WHAT THE TASK ASKS |
When the line with "set r : ℕ →" appears below, start repeating lines exactly, and keep going through the line with "have ht : Tendsto"; add nothing outside that span.

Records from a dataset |

import Summits.AtomisticToContinuum.HydrodynamicLimit.Theses.LambertianContactSwap
import Summits.AtomisticToContinuum.HydrodynamicLimit.Theorems.LambertianContactSwapSwapGapFieldConcentrationOfLD
import Summits.AtomisticToContinuum.HydrodynamicLimit.Theorems.LambertianContactSwapSwapGapEntropyTransfer
import Summits.AtomisticToContinuum.HydrodynamicLimit.Theorems.OneFlightGossipEngineUniformLocalGibbsConcentration
import HarnessLib

/-!
# `SwapGap` (stmt-AtomisticToContinuum-11850), line `Sketch`: rung R0 — STATIC field concentration under local Gibbs laws

Helper file (`--supports stmt-AtomisticToContinuum-11850`) of line `Sketch` (card
`entropy-relative-to-lambertian-law`) for the crux
`Summit.AtomisticToContinuum.HydrodynamicLimit.Theses.LambertianContactSwap.SwapGap`, registered helper
stub `stub_fieldConcentration_static` (rung R0) of the lead's skeleton: under the local Gibbs law
`P_N = localGibbsLaw σ a₀ u₀ θ₀ N Φ` ITSELF (no dynamics), every `1`-Lipschitz statistic `F` bounded by
`1` of the `χ`-tested field triple `(density, momentum, energy)` concentrates exponentially (speed
`N + 1`) around its own `P_N`-mean, uniformly in `N` AND in the flow `Φ` (the law does not depend on
the flow). This is the common source of the two rungs where the research stub S2 of the line is
already a theorem (`t = 0` and equilibrium).

Proof. The landed `η₀`-uniform exponential law of large numbers for canonical local Gibbs states
(`uniformLocalGibbsConcentration_proof`, stmt-14445) gives, under the density guard
`σ³ · sup a₀ ≤ η₀ ∫ a₀`, exponential concentration of the three fields around the static limits
`∫χρ₀`, `∫(χρ₀) • u₀`, `∫χ E(ρ₀, u₀, θ₀)`, uniformly in `N, Φ`. For FIXED profiles the guard holds for
all `σ ≤ σ₁ := min 1 (η₀ ∫a₀ / sup a₀)`; we take `σ₀ := min (1/2) σ₁`. A union bound for the sup
distance on the triple and `|F(X) − F(c)| ≤ dist(X, c)` give concentration of `F ∘ fld` around the
constant `F(c)` with constant `3C`; the abstract bookkeeping lemma
`expConc_sub_integral_uniform` (the `(N, Φ)`-indexed version of
`expConc_sub_integral_of_expConc_sub_const`: `|∫G − c| ≤ δ/4 + 2 C e^{-(N+1)/C}` pointwise in the
index, `N₀` depends only on `C, δ`, small `N` absorbed into the constant) turns it into concentration
around the mean.

prover-line-stmt-AtomisticToContinuum-11850-c3-0, wave 5.
-/

noncomputable section

open MeasureTheory Filter Set Topology
open scoped ENNReal

namespace Summit.AtomisticToContinuum.HydrodynamicLimit.Theorems

open Literature.Analysis.FluidPDE Literature.MathematicalPhysics.KineticTheory

/-! ### Abstract bookkeeping, uniformly over an index -/

/-- **Exponential concentration around constants gives exponential concentration around the mean,
uniformly over an index.** On probability spaces `(Ω_N, μ_{N,i})` indexed by `N : ℕ` and `i : ι N`, let
`G_{N,i}` be measurable with `|G_{N,i}| ≤ 1` and `c_{N,i} ∈ [-1, 1]`. If for every `δ > 0` there is
`C > 0` with `μ_{N,i}{δ < |G_{N,i} − c_{N,i}|} ≤ C e^{-(N+1)/C}` for all `N, i`, then for every `δ > 0`
there is `C > 0` with `μ_{N,i}{δ < |G_{N,i} − ∫ G_{N,i} dμ_{N,i}|} ≤ C e^{-(N+1)/C}` for all `N, i`.
Proof: `|∫ G − c| ≤ δ/4 + 2 μ{δ/4 < |G − c|} ≤ δ/4 + 2Ce^{-(N+1)/C}` pointwise in `(N, i)`, so for
`N ≥ N₀(C, δ)` the event `{δ < |G − mean|}` lies in `{δ/4 < |G − c|}`; the finitely many `N < N₀` are
absorbed by taking the constant `≥ max(N₀, 3)` (adapted from
`expConc_sub_integral_of_expConc_sub_const`, same argument with the extra index). [folklore] -/
theorem expConc_sub_integral_uniform {Ω ι : ℕ → Type*} [∀ N, MeasurableSpace (Ω N)]
    (μ : (N : ℕ) → ι N → Measure (Ω N)) (hμ : ∀ N i, IsProbabilityMeasure (μ N i))
    (G : (N : ℕ) → ι N → Ω N → ℝ) (hG : ∀ N i, Measurable (G N i))
    (hGb : ∀ N i x, |G N i x| ≤ 1) (c : (N : ℕ) → ι N → ℝ) (hc : ∀ N i, |c N i| ≤ 1)
    (h : ∀ δ : ℝ, 0 < δ → ∃ C : ℝ, 0 < C ∧ ∀ (N : ℕ) (i : ι N),
      μ N i {x | δ < |G N i x - c N i|} ≤ ENNReal.ofReal (C * Real.exp (-(C⁻¹ * ((N : ℝ) + 1)))))
    {δ : ℝ} (hδ : 0 < δ) :
    ∃ C : ℝ, 0 < C ∧ ∀ (N : ℕ) (i : ι N),
      μ N i {x | δ < |G N i x - ∫ y, G N i y ∂μ N i|} ≤
        ENNReal.ofReal (C * Real.exp (-(C⁻¹ * ((N : ℝ) + 1)))) := by
  obtain ⟨C, hC, hCN⟩ := h (δ / 4) (by positivity)
  set r : ℕ → ℝ := fun N => C * Real.exp (-(C⁻¹ * ((N : ℝ) + 1))) with hr
  have hr0 : ∀ N, 0 ≤ r N := fun N => by positivity
  -- the mean is close to the centre, pointwise in `(N, i)`
  have hmean : ∀ N i, |(∫ y, G N i y ∂μ N i) - c N i| ≤ δ / 4 + 2 * r N := by
    intro N i
    haveI := hμ N i
    set S : Set (Ω N) := {x | δ / 4 < |G N i x - c N i|} with hS
    have hSm : MeasurableSet S :=
      measurableSet_lt measurable_const ((hG N i).sub measurable_const).abs
    have hμS : (μ N i).real S ≤ r N := ENNReal.toReal_le_of_le_ofReal (hr0 N) (hCN N i)
    have hGi : Integrable (G N i) (μ N i) :=
      Integrable.of_bound (hG N i).aestronglyMeasurable 1 (ae_of_all _ fun x => by
        rw [Real.norm_eq_abs]; exact hGb N i x)
    have hpt : ∀ x, |G N i x - c N i| ≤ S.indicator (fun _ => (2 : ℝ)) x + δ / 4 := by
      intro x
      by_cases hx : δ / 4 < |G N i x - c N i|
      · have hmem : x ∈ S := hx
        rw [Set.indicator_of_mem hmem]
        have h3 : |G N i x - c N i| ≤ |G N i x| + |c N i| := abs_sub _ _
        linarith [hGb N i x, hc N i]
      · have hmem : x ∉ S := hx
        rw [Set.indicator_of_notMem hmem, zero_add]
        exact not_lt.1 hx
    have hint : (∫ y, G N i y ∂μ N i) - c N i = ∫ y, (G N i y - c N i) ∂μ N i := by
      rw [integral_sub hGi (integrable_const _), integral_const, probReal_univ, one_smul]
    have hgi : Integrable (fun x => S.indicator (fun _ => (2 : ℝ)) x + δ / 4) (μ N i) :=
      ((integrable_const (2 : ℝ)).indicator hSm).add (integrable_const _)
    calc |(∫ y, G N i y ∂μ N i) - c N i| = |∫ y, (G N i y - c N i) ∂μ N i| := by rw [hint]
      _ ≤ ∫ y, |G N i y - c N i| ∂μ N i := abs_integral_le_integral_abs
      _ ≤ ∫ y, (S.indicator (fun _ => (2 : ℝ)) y + δ / 4) ∂μ N i :=
          integral_mono_of_nonneg (ae_of_all _ fun y => abs_nonneg _) hgi (ae_of_all _ hpt)
      _ = 2 * (μ N i).real S + δ / 4 := by
          rw [integral_add ((integrable_const (2 : ℝ)).indicator hSm) (integrable_const _),
            integral_indicator_const _ hSm, integral_const, probReal_univ, smul_eq_mul, smul_eq_mul,
            mul_comm, one_mul]
      _ ≤ δ / 4 + 2 * r N := by linarith
  -- eventually `2 r_N ≤ δ/2` (the threshold depends only on `C, δ`)
  have hev : ∀ᶠ N : ℕ in atTop, 2 * r N ≤ δ / 2 := by
    have ht : Tendsto (fun N => 2 * r N) atTop (𝓝 (2 * 0)) :=
      (tendsto_const_mul_exp_neg_succ C hC).const_mul 2
    rw [mul_zero] at ht
    exact ht.eventually (ge_mem_nhds (by positivity))
  obtain ⟨N₀, hN₀⟩ := eventually_atTop.1 hev
  -- the constant
  set C' : ℝ := max C (max (N₀ : ℝ) 3) with hC'
  have hCC' : C ≤ C' := le_max_left _ _
  have hC'3 : (3 : ℝ) ≤ C' := (le_max_right _ _).trans (le_max_right _ _)
  have hC'N₀ : (N₀ : ℝ) ≤ C' := (le_max_left _ _).trans (le_max_right _ _)
  have hC'pos : 0 < C' := hC.trans_le hCC'
  refine ⟨C', hC'pos, fun N i => ?_⟩
  haveI := hμ N i
  by_cases hN : N₀ ≤ N
  · -- large `N`: the event is inside `{δ/4 < |G − c|}`
    have hsub : {x | δ < |G N i x - ∫ y, G N i y ∂μ N i|} ⊆ {x | δ / 4 < |G N i x - c N i|} := by
      intro x hx
      simp only [mem_setOf_eq] at hx ⊢
      have hm := hmean N i
      have h2 := hN₀ N hN
      have htri : |G N i x - ∫ y, G N i y ∂μ N i| ≤
          |G N i x - c N i| + |(∫ y, G N i y ∂μ N i) - c N i| := by
        have := abs_sub_le (G N i x) (c N i) (∫ y, G N i y ∂μ N i)
        rw [abs_sub_comm (c N i)] at this
        exact this
      linarith
    calc μ N i {x | δ < |G N i x - ∫ y, G N i y ∂μ N i|}
        ≤ μ N i {x | δ / 4 < |G N i x - c N i|} := measure_mono hsub
      _ ≤ ENNReal.ofReal (r N) := hCN N i
      _ ≤ ENNReal.ofReal (C' * Real.exp (-(C'⁻¹ * ((N : ℝ) + 1)))) :=
          ENNReal.ofReal_le_ofReal (UniformLGC.Kexp_le_Kexp hC hCC' (by positivity))
  · -- small `N`: the bound is at least `1`
    have hN' : (N : ℝ) + 1 ≤ N₀ := by exact_mod_cast Nat.lt_of_not_le hN
    have hexp : Real.exp (-1) ≤ Real.exp (-(C'⁻¹ * ((N : ℝ) + 1))) := by
      refine Real.exp_le_exp.2 ?_
      have h1 : C'⁻¹ * ((N : ℝ) + 1) ≤ C'⁻¹ * C' :=
        mul_le_mul_of_nonneg_left (hN'.trans hC'N₀) (inv_nonneg.2 hC'pos.le)
      rw [inv_mul_cancel₀ hC'pos.ne'] at h1
      linarith
    have he : (1 : ℝ) ≤ 3 * Real.exp (-1) := by
      have := Real.exp_one_lt_d9
      have h1 : Real.exp (-1) = (Real.exp 1)⁻¹ := Real.exp_neg 1
      rw [h1, ← div_eq_mul_inv, le_div_iff₀ (Real.exp_pos 1)]
      linarith
    have hone : (1 : ℝ) ≤ C' * Real.exp (-(C'⁻¹ * ((N : ℝ) + 1))) := by
      calc (1 : ℝ) ≤ 3 * Real.exp (-1) := he
        _ ≤ C' * Real.exp (-(C'⁻¹ * ((N : ℝ) + 1))) :=
            mul_le_mul hC'3 hexp (Real.exp_pos _).le hC'pos.le
    calc μ N i {x | δ < |G N i x - ∫ y, G N i y ∂μ N i|} ≤ 1 := prob_le_one
      _ ≤ ENNReal.ofReal (C' * Real.exp (-(C'⁻¹ * ((N : ℝ) + 1)))) :=
          ENNReal.one_le_ofReal.2 hone

/-! ### Rung R0: static exponential self-averaging of field statistics under local Gibbs laws -/

/-- **R0 · STATIC FIELD CONCENTRATION UNDER LOCAL GIBBS LAWS.** For continuous profiles
`a₀, θ₀ > 0`, `u₀` there is `σ₀ > 0` such that for `0 < σ < σ₀`, every continuous `χ`, every
`1`-Lipschitz `F` bounded by `1` and every `δ > 0` there is `C > 0` with
`P_N{δ < |F(fld(z, χ)) − ∫ F(fld) dP_N|} ≤ C e^{−(N+1)/C}` for ALL `N` and ALL flows `Φ`, where
`P_N = localGibbsLaw σ a₀ u₀ θ₀ N Φ`. From the `η₀`-uniform exponential law of large numbers
`uniformLocalGibbsConcentration_proof` (its density guard `σ³ sup a₀ ≤ η₀ ∫ a₀` holds for
`σ ≤ min 1 (η₀ ∫a₀ / sup a₀)`), a union bound over the three fields around the static limits
`∫χρ₀, ∫(χρ₀) • u₀, ∫χE₀` (sup distance on the triple, `F` is `1`-Lipschitz), then
`expConc_sub_integral_uniform`. [folklore] -/
theorem stub_fieldConcentration_static :
    ∀ (a₀ θ₀ : T3 → ℝ) (u₀ : T3 → V3), Continuous a₀ → Continuous θ₀ → Continuous u₀ →
      (∀ x, 0 < a₀ x) → (∀ x, 0 < θ₀ x) →
      ∃ σ₀ : ℝ, 0 < σ₀ ∧ ∀ σ : ℝ, 0 < σ → σ < σ₀ →
        ∀ χ : T3 → ℝ, Continuous χ → ∀ F : ℝ × V3 × ℝ → ℝ, LipschitzWith 1 F → (∀ y, |F y| ≤ 1) →
          ∀ δ : ℝ, 0 < δ → ∃ C : ℝ, 0 < C ∧
            ∀ (N : ℕ) (Φ : HardSphereFlow (Torus.geometry (Fin 3)) (hsDiameter σ N) (N + 1)),
              (localGibbsLaw σ a₀ u₀ θ₀ N Φ)
                  {z | δ < |F (empiricalDensityField z χ, empiricalMomentumField z χ, empiricalEnergyField z χ) -
                    ∫ w, F (empiricalDensityField w χ, empiricalMomentumField w χ, empiricalEnergyField w χ)
                      ∂(localGibbsLaw σ a₀ u₀ θ₀ N Φ)|} ≤
                ENNReal.ofReal (C * Real.exp (-(C⁻¹ * ((N : ℝ) + 1)))) := by
  obtain ⟨η₀, hη₀, hU⟩ := uniformLocalGibbsConcentration_proof
  intro a₀ θ₀ u₀ ha hθ hu ha0 hθ0
  -- the supremum and the integral of the activity
  have hbdd : BddAbove (Set.range a₀) := (isCompact_range ha).bddAbove
  have hsup_ge : ∀ x, a₀ x ≤ ⨆ y, a₀ y := fun x => le_ciSup hbdd x
  have hS : 0 < ⨆ y, a₀ y := (ha0 0).trans_le (hsup_ge 0)
  have hI : 0 < ∫ y, a₀ y := integral_pos_of_continuous_pos ha ha0
  -- the threshold: `σ ≤ σ₁` implies the density guard of `uniformLocalGibbsConcentration_proof`
  set σ₁ : ℝ := min 1 (η₀ * (∫ y, a₀ y) / ⨆ y, a₀ y) with hσ₁def
  have hσ₁ : 0 < σ₁ := lt_min one_pos (by positivity)
  refine ⟨min 2⁻¹ σ₁, lt_min (by norm_num) hσ₁, ?_⟩
  intro σ hσ hσlt χ hχ F hF hF1 δ hδ
  have hσσ₁ : σ < σ₁ := hσlt.trans_le (min_le_right _ _)
  have hσ1 : σ ≤ 1 := hσσ₁.le.trans (min_le_left _ _)
  have hσq : σ ≤ η₀ * (∫ y, a₀ y) / ⨆ y, a₀ y := hσσ₁.le.trans (min_le_right _ _)
  have hguard : σ ^ 3 * (⨆ y, a₀ y) ≤ η₀ * ∫ y, a₀ y := by
    have h3 : σ ^ 3 ≤ σ := by
      have := pow_le_pow_of_le_one hσ.le hσ1 (by norm_num : 1 ≤ 3)
      simpa using this
    calc σ ^ 3 * (⨆ y, a₀ y) ≤ σ * ⨆ y, a₀ y := mul_le_mul_of_nonneg_right h3 hS.le
      _ ≤ (η₀ * (∫ y, a₀ y) / ⨆ y, a₀ y) * ⨆ y, a₀ y := mul_le_mul_of_nonneg_right hσq hS.le
      _ = η₀ * ∫ y, a₀ y := div_mul_cancel₀ _ hS.ne'
  obtain ⟨ρ₀, -, -, hP, hconc⟩ := hU a₀ θ₀ u₀ ha hθ hu ha0 hθ0 σ hσ hguard
  have hconcχ := hconc χ hχ
  -- notation
  set X : (N : ℕ) → Config (N + 1) (Fin 3) T3 → ℝ × V3 × ℝ :=
    fun N z => (empiricalDensityField z χ, empiricalMomentumField z χ, empiricalEnergyField z χ)
    with hX
  set c : ℝ × V3 × ℝ := (∫ x, χ x * ρ₀ x, ∫ x, (χ x * ρ₀ x) • u₀ x,
    ∫ x, χ x * totalEnergyDensity (ρ₀ x) (u₀ x) (θ₀ x)) with hc
  have hXm : ∀ N, Measurable (X N) := fun N => measurable_fieldTriple hχ
  -- exponential concentration of `F ∘ X` around the constant `F c`, uniformly in `N, Φ`
  have hconst : ∀ δ' : ℝ, 0 < δ' → ∃ C : ℝ, 0 < C ∧
      ∀ (N : ℕ) (Φ : HardSphereFlow (Torus.geometry (Fin 3)) (hsDiameter σ N) (N + 1)),
        localGibbsLaw σ a₀ u₀ θ₀ N Φ {z | δ' < |F (X N z) - F c|} ≤
          ENNReal.ofReal (C * Real.exp (-(C⁻¹ * ((N : ℝ) + 1)))) := by
    intro δ' hδ'
    obtain ⟨C, hC, hCN⟩ := hconcχ δ' hδ'
    refine ⟨3 * C, by positivity, fun N Φ => ?_⟩
    have hsub : {z | δ' < |F (X N z) - F c|} ⊆
        {z | δ' < |(X N z).1 - c.1|} ∪ {z | δ' < ‖(X N z).2.1 - c.2.1‖} ∪
          {z | δ' < |(X N z).2.2 - c.2.2|} := by
      intro z hz
      simp only [mem_setOf_eq] at hz
      have hd : δ' < dist (X N z) c := by
        have h1 : dist (F (X N z)) (F c) ≤ dist (X N z) c := by
          simpa using hF.dist_le_mul (X N z) c
        rw [Real.dist_eq] at h1
        exact hz.trans_le h1
      rw [Prod.dist_eq, Prod.dist_eq, Real.dist_eq, dist_eq_norm, Real.dist_eq] at hd
      simp only [mem_union, mem_setOf_eq]
      rcases lt_max_iff.1 hd with h | h
      · exact Or.inl (Or.inl h)
      · rcases lt_max_iff.1 h with h' | h'
        · exact Or.inl (Or.inr h')
        · exact Or.inr h'
    obtain ⟨hD, hM, hEn⟩ := hCN N Φ
    calc localGibbsLaw σ a₀ u₀ θ₀ N Φ {z | δ' < |F (X N z) - F c|}
        ≤ localGibbsLaw σ a₀ u₀ θ₀ N Φ {z | δ' < |(X N z).1 - c.1|} +
            localGibbsLaw σ a₀ u₀ θ₀ N Φ {z | δ' < ‖(X N z).2.1 - c.2.1‖} +
            localGibbsLaw σ a₀ u₀ θ₀ N Φ {z | δ' < |(X N z).2.2 - c.2.2|} :=
          (measure_mono hsub).trans
            ((measure_union_le _ _).trans (add_le_add (measure_union_le _ _) le_rfl))
      _ ≤ ENNReal.ofReal (C * Real.exp (-(C⁻¹ * ((N : ℝ) + 1)))) +
            ENNReal.ofReal (C * Real.exp (-(C⁻¹ * ((N : ℝ) + 1)))) +
            ENNReal.ofReal (C * Real.exp (-(C⁻¹ * ((N : ℝ) + 1)))) :=
          add_le_add (add_le_add hD hM) hEn
      _ = ENNReal.ofReal (3 * (C * Real.exp (-(C⁻¹ * ((N : ℝ) + 1))))) := by
          rw [← ENNReal.ofReal_add (by positivity) (by positivity),
            ← ENNReal.ofReal_add (by positivity) (by positivity)]
          ring_nf
      _ ≤ ENNReal.ofReal (3 * C * Real.exp (-((3 * C)⁻¹ * ((N : ℝ) + 1)))) := by
          refine ENNReal.ofReal_le_ofReal ?_
          rw [mul_assoc]
          refine mul_le_mul_of_nonneg_left (mul_le_mul_of_nonneg_left (Real.exp_le_exp.2 ?_) hC.le)
            (by norm_num)
          have h3 : (3 * C)⁻¹ ≤ C⁻¹ := inv_anti₀ hC (by linarith)
          have hN : (0 : ℝ) ≤ (N : ℝ) + 1 := by positivity
          nlinarith
  -- around the mean
  have hmain := expConc_sub_integral_uniform (fun N Φ => localGibbsLaw σ a₀ u₀ θ₀ N Φ) hP
    (fun N _ z => F (X N z)) (fun N _ => hF.continuous.measurable.comp (hXm N))
    (fun N _ z => hF1 _) (fun _ _ => F c) (fun _ _ => hF1 c) hconst hδ
  simpa only [hX] using hmain

end Summit.AtomisticToContinuum.HydrodynamicLimit.Theorems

EXERCISE SOLUTION |
  set r : ℕ → ℝ := fun N => C * Real.exp (-(C⁻¹ * ((N : ℝ) + 1))) with hr
  have hr0 : ∀ N, 0 ≤ r N := fun N => by positivity
  -- the mean is close to the centre, pointwise in `(N, i)`
  have hmean : ∀ N i, |(∫ y, G N i y ∂μ N i) - c N i| ≤ δ / 4 + 2 * r N := by
    intro N i
    haveI := hμ N i
    set S : Set (Ω N) := {x | δ / 4 < |G N i x - c N i|} with hS
    have hSm : MeasurableSet S :=
      measurableSet_lt measurable_const ((hG N i).sub measurable_const).abs
    have hμS : (μ N i).real S ≤ r N := ENNReal.toReal_le_of_le_ofReal (hr0 N) (hCN N i)
    have hGi : Integrable (G N i) (μ N i) :=
      Integrable.of_bound (hG N i).aestronglyMeasurable 1 (ae_of_all _ fun x => by
        rw [Real.norm_eq_abs]; exact hGb N i x)
    have hpt : ∀ x, |G N i x - c N i| ≤ S.indicator (fun _ => (2 : ℝ)) x + δ / 4 := by
      intro x
      by_cases hx : δ / 4 < |G N i x - c N i|
      · have hmem : x ∈ S := hx
        rw [Set.indicator_of_mem hmem]
        have h3 : |G N i x - c N i| ≤ |G N i x| + |c N i| := abs_sub _ _
        linarith [hGb N i x, hc N i]
      · have hmem : x ∉ S := hx
        rw [Set.indicator_of_notMem hmem, zero_add]
        exact not_lt.1 hx
    have hint : (∫ y, G N i y ∂μ N i) - c N i = ∫ y, (G N i y - c N i) ∂μ N i := by
      rw [integral_sub hGi (integrable_const _), integral_const, probReal_univ, one_smul]
    have hgi : Integrable (fun x => S.indicator (fun _ => (2 : ℝ)) x + δ / 4) (μ N i) :=
      ((integrable_const (2 : ℝ)).indicator hSm).add (integrable_const _)
    calc |(∫ y, G N i y ∂μ N i) - c N i| = |∫ y, (G N i y - c N i) ∂μ N i| := by rw [hint]
      _ ≤ ∫ y, |G N i y - c N i| ∂μ N i := abs_integral_le_integral_abs
      _ ≤ ∫ y, (S.indicator (fun _ => (2 : ℝ)) y + δ / 4) ∂μ N i :=
          integral_mono_of_nonneg (ae_of_all _ fun y => abs_nonneg _) hgi (ae_of_all _ hpt)
      _ = 2 * (μ N i).real S + δ / 4 := by
          rw [integral_add ((integrable_const (2 : ℝ)).indicator hSm) (integrable_const _),
            integral_indicator_const _ hSm, integral_const, probReal_univ, smul_eq_mul, smul_eq_mul,
            mul_comm, one_mul]
      _ ≤ δ / 4 + 2 * r N := by linarith
  -- eventually `2 r_N ≤ δ/2` (the threshold depends only on `C, δ`)
  have hev : ∀ᶠ N : ℕ in atTop, 2 * r N ≤ δ / 2 := by
    have ht : Tendsto (fun N => 2 * r N) atTop (𝓝 (2 * 0)) :=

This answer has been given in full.